To document the extent of the deer’s impacts we conducted seedling surveys across the survey plots, comparing the grazed treeless heathland to the regenerating ungrazed forest, and comparing that to grazed and ungrazed areas of mature forest. Counting the seedlings within the boundaries of each plot was an absorbing task. Our search was meticulous, and hopefully exhaustive, but challenged by boulders, leggy heather, dense bracken and sprawling willows. Two things were marked: seedlings occur much less frequently in the grazed treeless areas and when they do occur outside the fence, they are maintained in a bonsai state by constant grazing. Hidden below the shrub layer are tiny stunted seedlings that have been grazed back repeatedly by deer, the evidence of repeated false starts described in their contorted form. In the grazed treeless plots not a single seedling taller than the protective ground layer of shrubs was found.
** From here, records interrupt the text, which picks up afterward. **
import Mathlib.NumberTheory.NumberField.Units.DirichletTheorem
import Mathlib.NumberTheory.NumberField.InfinitePlace.Ramification
import Mathlib.LinearAlgebra.Trace
import HarnessLib

/-!
# The character of the unit representation: `tr(σ | E_K ⊗ ℚ) = #Fix(σ) - 1`

For a number field `K` and `σ ∈ Gal(K/ℚ)`, the automorphism `σ` acts on the finitely generated free
`ℤ`-module `E_K/μ_K = (𝓞 K)ˣ/torsion` (Dirichlet). **Its trace is the number of infinite places of `K`
fixed by `σ`, minus one** (`UnitGalois.trace_unitsModTorsion`): this is the classical fact
(Herbrand; Dirichlet's unit theorem in its Galois-module form) that `E_K ⊗ ℝ` is the permutation
representation of `Gal` on the infinite places minus the trivial representation, which
[Schoof2009, Proposition 13.7] uses in the form "the logarithmic map is `ℤ[G⁺]`-linear, so
`(E⁺/{±1}) ⊗ ℝ ≅ ∏_φ ℝ`". We prove it from Mathlib's Dirichlet unit theorem: the logarithmic
embedding `logEmbedding : (𝓞 K)ˣ → ℝ^{w ≠ w₀}` has image a full lattice with `ℝ`-basis the images of
the fundamental system (`basisUnitLattice`, `Basis.ofZLatticeBasis`); the action of `σ` on units is
intertwined (`logMap_logEmbedding`) with the explicit `ℝ`-linear map
`logMap σ : v ↦ (w ↦ v_{σ⁻¹ w})` (with the dropped coordinate `v_{w₀} = -∑_{w ≠ w₀} v_w` restored where
needed), so both have the same matrix in these bases (`toMatrix_logMap`) and the same trace, and the
trace of `logMap σ` in the standard basis counts fixed places (`trace_logMap`).

* `UnitGalois.unitsGal σ`, `UnitGalois.unitsModTorsion σ` — the action of `σ` on `(𝓞 K)ˣ` and the
  induced `ℤ`-linear map of `Additive ((𝓞 K)ˣ ⧸ torsion K)`;
* `UnitGalois.trace_unitsModTorsion` — **`tr_ℤ(σ | (𝓞 K)ˣ/torsion) = #{w | σ • w = w} - 1`**.

Everything is proved; the definitions are the maps `unitsGal`, `unitsModTorsion`, `logMap`.

## References

* R. Schoof, *Catalan's Conjecture*, Universitext, Springer 2009 [Schoof2009], Proposition 13.7
  (proof) and Exercise 13.3 (book pp. 89–90) — held, `lit read book:schoof2009-catalan-s-conjecture`
  (PDF p. 168).
* L. C. Washington, *Introduction to Cyclotomic Fields*, GTM 83, Springer 1997 [Washington1997],
  §5.5 (units as Galois modules).
-/

namespace Literature.NumberTheory.NumberFields

namespace UnitGalois

open NumberField NumberField.InfinitePlace NumberField.Units NumberField.Units.dirichletUnitTheorem
open Module Finset
open scoped Classical

set_option backward.isDefEq.respectTransparency false
set_option maxSynthPendingDepth 3

variable {K : Type*} [Field K] [NumberField K]

/-! ### The Galois action on units and on units modulo torsion -/

/-- `σ ∈ Gal(K/ℚ)` acting on the units of `𝓞 K`. [folklore] -/
noncomputable def unitsGal (σ : Gal(K/ℚ)) : (𝓞 K)ˣ →* (𝓞 K)ˣ :=
  Units.map (MulSemiringAction.toRingHom Gal(K/ℚ) (𝓞 K) σ)

/-- `σ(x)` in `K`. [folklore] -/
theorem coe_unitsGal (σ : Gal(K/ℚ)) (x : (𝓞 K)ˣ) :
    (((unitsGal σ x : (𝓞 K)ˣ) : 𝓞 K) : K) = σ ((x : 𝓞 K) : K) := rfl

/-- `unitsGal 1 = id`. [folklore] -/
theorem unitsGal_one (x : (𝓞 K)ˣ) : unitsGal (1 : Gal(K/ℚ)) x = x := by
  ext; simp [unitsGal]

/-- `unitsGal (σ τ) = unitsGal σ ∘ unitsGal τ`. [folklore] -/
theorem unitsGal_mul (σ τ : Gal(K/ℚ)) (x : (𝓞 K)ˣ) :
    unitsGal (σ * τ) x = unitsGal σ (unitsGal τ x) := by
  ext; simp [unitsGal, mul_smul]

/-- `w(σ x) = (σ⁻¹ • w)(x)` for an infinite place `w`. [folklore] -/
theorem apply_unitsGal (σ : Gal(K/ℚ)) (w : InfinitePlace K) (x : (𝓞 K)ˣ) :
    w (((unitsGal σ x : (𝓞 K)ˣ) : 𝓞 K) : K) = (σ⁻¹ • w) ((x : 𝓞 K) : K) := by
  rw [InfinitePlace.smul_apply, coe_unitsGal]
  rfl

/-- the torsion is Galois-stable. [folklore] -/
theorem unitsGal_mem_torsion (σ : Gal(K/ℚ)) {x : (𝓞 K)ˣ} (hx : x ∈ torsion K) :
    unitsGal σ x ∈ torsion K := by
  rw [mem_torsion] at hx ⊢
  intro w
  rw [apply_unitsGal]
  exact hx _

/-- `σ` on `(𝓞 K)ˣ ⧸ torsion`. [folklore] -/
noncomputable def modTorsionGal (σ : Gal(K/ℚ)) : (𝓞 K)ˣ ⧸ torsion K →* (𝓞 K)ˣ ⧸ torsion K :=
  QuotientGroup.map (torsion K) (torsion K) (unitsGal σ) fun _ hx => unitsGal_mem_torsion σ hx

/-- **`σ` on the free `ℤ`-module `Additive ((𝓞 K)ˣ ⧸ torsion K)`**. [folklore] -/
noncomputable def unitsModTorsion (σ : Gal(K/ℚ)) :
    Additive ((𝓞 K)ˣ ⧸ torsion K) →ₗ[ℤ] Additive ((𝓞 K)ˣ ⧸ torsion K) :=
  (MonoidHom.toAdditive (modTorsionGal σ)).toIntLinearMap

/-- `unitsModTorsion σ [x] = [σ x]`. [folklore] -/
theorem unitsModTorsion_apply (σ : Gal(K/ℚ)) (x : (𝓞 K)ˣ) :
    unitsModTorsion σ (Additive.ofMul (QuotientGroup.mk x)) =
      Additive.ofMul (QuotientGroup.mk (unitsGal σ x)) := rfl

/-! ### The intertwining linear map on the logarithmic space -/

/-- `mult` is Galois-invariant. [folklore] -/
theorem mult_smul (σ : Gal(K/ℚ)) (w : InfinitePlace K) : mult (σ • w) = mult w := by
  unfold mult
  by_cases h : IsReal w
  · rw [if_pos h, if_pos (isReal_smul_iff.mpr h)]
  · rw [if_neg h, if_neg (mt isReal_smul_iff.mp h)]

/-- **The linear map `logMap σ` of `ℝ^{w ≠ w₀}`**: `(logMap σ v)_w = v_{σ⁻¹ w}`, where the missing
coordinate `v_{w₀}` is read as `-∑_{w ≠ w₀} v_w` (the sum-zero hyperplane of units).
[cite: Schoof2009, Proposition 13.7 (proof: "the logarithmic map is `ℤ[G⁺]`-linear")] -/
noncomputable def logMap (σ : Gal(K/ℚ)) : logSpace K →ₗ[ℝ] logSpace K where
  toFun v w := if h : σ⁻¹ • w.1 = w₀ then -∑ w', v w' else v ⟨σ⁻¹ • w.1, h⟩
  map_add' v v' := by
    funext w
    simp only [Pi.add_apply]
    split_ifs
    · rw [Finset.sum_add_distrib, neg_add]
    · rfl
  map_smul' c v := by
    funext w
    simp only [Pi.smul_apply, smul_eq_mul, RingHom.id_apply]
    split_ifs
    · rw [mul_neg, Finset.mul_sum]
    · rfl

/-- the defining formula. [folklore] -/
theorem logMap_apply (σ : Gal(K/ℚ)) (v : logSpace K) (w : {w : InfinitePlace K // w ≠ w₀}) :
    logMap σ v w = if h : σ⁻¹ • w.1 = w₀ then -∑ w', v w' else v ⟨σ⁻¹ • w.1, h⟩ := rfl

/-- **`logMap σ` intertwines the Galois action on units**: `logMap σ (log x) = log (σ x)`.
[cite: Schoof2009, Proposition 13.7 (proof)] -/
theorem logMap_logEmbedding (σ : Gal(K/ℚ)) (x : (𝓞 K)ˣ) :
    logMap σ (logEmbedding K (Additive.ofMul x)) = logEmbedding K (Additive.ofMul (unitsGal σ x)) := by
  funext w
  rw [logMap_apply, logEmbedding_component, apply_unitsGal, ← mult_smul σ⁻¹ w.1]
  split_ifs with h
  · rw [sum_logEmbedding_component, neg_mul, neg_neg, h]
  · rw [logEmbedding_component]

/-! ### The two matrices agree -/

/-- the `ℝ`-basis `log f_i` of the logarithmic space. [folklore] -/
noncomputable def logBasis (K : Type*) [Field K] [NumberField K] : Basis (Fin (rank K)) ℝ (logSpace K) :=
  (basisUnitLattice K).ofZLatticeBasis ℝ (unitLattice K)

/-- `logBasis i = log (fundSystem i)`. [folklore] -/
theorem logBasis_apply (i : Fin (rank K)) :
    logBasis K i = logEmbedding K (Additive.ofMul (fundSystem K i)) := by
  rw [logBasis, Basis.ofZLatticeBasis_apply, logEmbedding_fundSystem]

/-- the logarithm of a unit in terms of the basis: `log y = ∑_i (b.repr [y])_i · log f_i`.
[folklore] -/
theorem logEmbedding_eq_sum (y : (𝓞 K)ˣ) :
    logEmbedding K (Additive.ofMul y) =
      ∑ i, (((basisModTorsion K).repr (Additive.ofMul (QuotientGroup.mk y)) i : ℤ) : ℝ) • logBasis K i := by
  have h := (basisModTorsion K).sum_repr (Additive.ofMul (QuotientGroup.mk y))
  have h2 := congrArg (fun m => ((logEmbeddingEquiv K m : unitLattice K) : logSpace K)) h
  simp only [map_sum, map_zsmul, logEmbeddingEquiv_apply] at h2
  rw [← h2, Submodule.coe_sum]
  refine Finset.sum_congr rfl fun i _ => ?_
  rw [Submodule.coe_smul_of_tower, Int.cast_smul_eq_zsmul, logBasis, Basis.ofZLatticeBasis_apply,
    basisUnitLattice, Basis.map_apply]

/-- **the matrix of `logMap σ` in the basis `log f_i` is the integer matrix of `σ` on units modulo
torsion in the basis `f_i`.** [cite: Schoof2009, Proposition 13.7 (proof)] -/
theorem toMatrix_logMap (σ : Gal(K/ℚ)) (i j : Fin (rank K)) :
    LinearMap.toMatrix (logBasis K) (logBasis K) (logMap σ) i j =
      ((LinearMap.toMatrix (basisModTorsion K) (basisModTorsion K) (unitsModTorsion σ) i j : ℤ) : ℝ) := by
  rw [LinearMap.toMatrix_apply, LinearMap.toMatrix_apply, logBasis_apply, logMap_logEmbedding,
    logEmbedding_eq_sum, (logBasis K).repr_sum_self, ← fundSystem_mk, unitsModTorsion_apply]

/-- hence the traces agree. [folklore] -/
theorem trace_unitsModTorsion_eq_trace_logMap (σ : Gal(K/ℚ)) :
    ((LinearMap.trace ℤ _ (unitsModTorsion σ) : ℤ) : ℝ) = LinearMap.trace ℝ _ (logMap (K := K) σ) := by
  rw [LinearMap.trace_eq_matrix_trace ℤ (basisModTorsion K), LinearMap.trace_eq_matrix_trace ℝ (logBasis K),
    Matrix.trace, Matrix.trace]
  push_cast
  exact Finset.sum_congr rfl fun i _ => (toMatrix_logMap σ i i).symm

/-! ### The trace of `logMap σ` counts fixed places -/

/-- the trace of `logMap σ` in the standard basis. [folklore] -/
theorem trace_logMap (σ : Gal(K/ℚ)) :
    LinearMap.trace ℝ _ (logMap (K := K) σ) =
      (Fintype.card {w : InfinitePlace K // σ • w = w} : ℝ) - 1 := by
  classical
  rw [LinearMap.trace_eq_matrix_trace ℝ (Pi.basisFun ℝ _), LinearMap.toMatrix_eq_toMatrix', Matrix.trace]
  simp only [Matrix.diag, LinearMap.toMatrix'_apply, logMap_apply]
  -- the diagonal entries as a function `D` of all places, vanishing at `w₀`
  set D : InfinitePlace K → ℝ :=
    fun w => (if σ⁻¹ • w = w then 1 else 0) - (if σ⁻¹ • w = w₀ then 1 else 0) with hD
  have hdiag : ∀ w : {w : InfinitePlace K // w ≠ w₀},
      (if h : σ⁻¹ • w.1 = w₀ then -∑ w' : {w : InfinitePlace K // w ≠ w₀}, (Pi.single w (1 : ℝ) : _ → ℝ) w'
        else (Pi.single w (1 : ℝ) : _ → ℝ) ⟨σ⁻¹ • w.1, h⟩) = D w.1 := by
    intro w
    by_cases h1 : σ⁻¹ • w.1 = w₀
    · rw [dif_pos h1, Finset.sum_pi_single', if_pos (Finset.mem_univ _)]
      simp only [hD]
      have hne : σ⁻¹ • w.1 ≠ w.1 := fun h' => w.2 (by rw [← h', h1])
      rw [if_neg hne, if_pos h1]
      ring
    · rw [dif_neg h1, Pi.single_apply]
      simp only [hD]
      rw [if_neg h1, sub_zero]
      by_cases h2 : σ⁻¹ • w.1 = w.1
      · rw [if_pos (Subtype.ext h2), if_pos h2]
      · rw [if_neg (fun h' => h2 (congrArg Subtype.val h')), if_neg h2]
  rw [Finset.sum_congr rfl (fun w _ => hdiag w)]
  have hD0 : D w₀ = 0 := by simp [hD]
  have hsum : ∑ w : {w : InfinitePlace K // w ≠ w₀}, D w.1 = ∑ w : InfinitePlace K, D w := by
    rw [Fintype.sum_eq_add_sum_subtype_ne _ w₀, hD0, zero_add]
  rw [hsum, hD, Finset.sum_sub_distrib, Finset.sum_boole, Finset.sum_boole]
  congr 1
  · -- `{w | σ⁻¹ w = w} = {w | σ w = w}`
    rw [Fintype.card_subtype]
    congr 2
    ext w
    simp only [Finset.mem_filter, Finset.mem_univ, true_and]
    rw [inv_smul_eq_iff, eq_comm]
  · -- exactly one `w` with `σ⁻¹ w = w₀`
    rw [show (Finset.univ.filter fun w : InfinitePlace K => σ⁻¹ • w = w₀) = {σ • w₀} by
      ext w
      simp only [Finset.mem_filter, Finset.mem_univ, true_and, Finset.mem_singleton]
      rw [inv_smul_eq_iff]]
    simp

/-- **The character of the unit representation** (Herbrand; Dirichlet's unit theorem as a Galois
module): for `σ ∈ Gal(K/ℚ)` the trace of `σ` on the free `ℤ`-module `(𝓞 K)ˣ/torsion` equals the
number of infinite places fixed by `σ` minus one.
[cite: Schoof2009, Proposition 13.7 (proof), Exercise 13.3] -/
theorem trace_unitsModTorsion (σ : Gal(K/ℚ)) :
    LinearMap.trace ℤ _ (unitsModTorsion (K := K) σ) =
      (Fintype.card {w : InfinitePlace K // σ • w = w} : ℤ) - 1 := by
  have h := trace_unitsModTorsion_eq_trace_logMap (K := K) σ
  rw [trace_logMap] at h
  exact_mod_cast h

end UnitGalois

end Literature.NumberTheory.NumberFields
It became clear that the combination of the presence of trees and absence of grazing has a complex effect on the development of the next generation of trees, influencing both the species present and their potential to grow. In the mature forest plots, rowan seedlings were more prevalent than in any of the other plots we sampled. Hinting at the birds that must perch amongst the branches of the mature trees, releasing the rowan seeds in their droppings. As a result, even in the grazed plots, rowan seedlings were surprisingly abundant. Despite this, the effects of grazing were striking: of the 360 rowan seedlings that were found across the grazed mature forest plots only two had reached a height of more than 0.5 m. Rowan is one of the most palatable Caledonian forest species, and where the deer have access to it they selectively remove it from the forest. In contrast, the ungrazed mature forest plots also harboured abundant rowan seedlings, but covering a healthy spectrum of heights from less than 0.5 m to taller than 1.5 m.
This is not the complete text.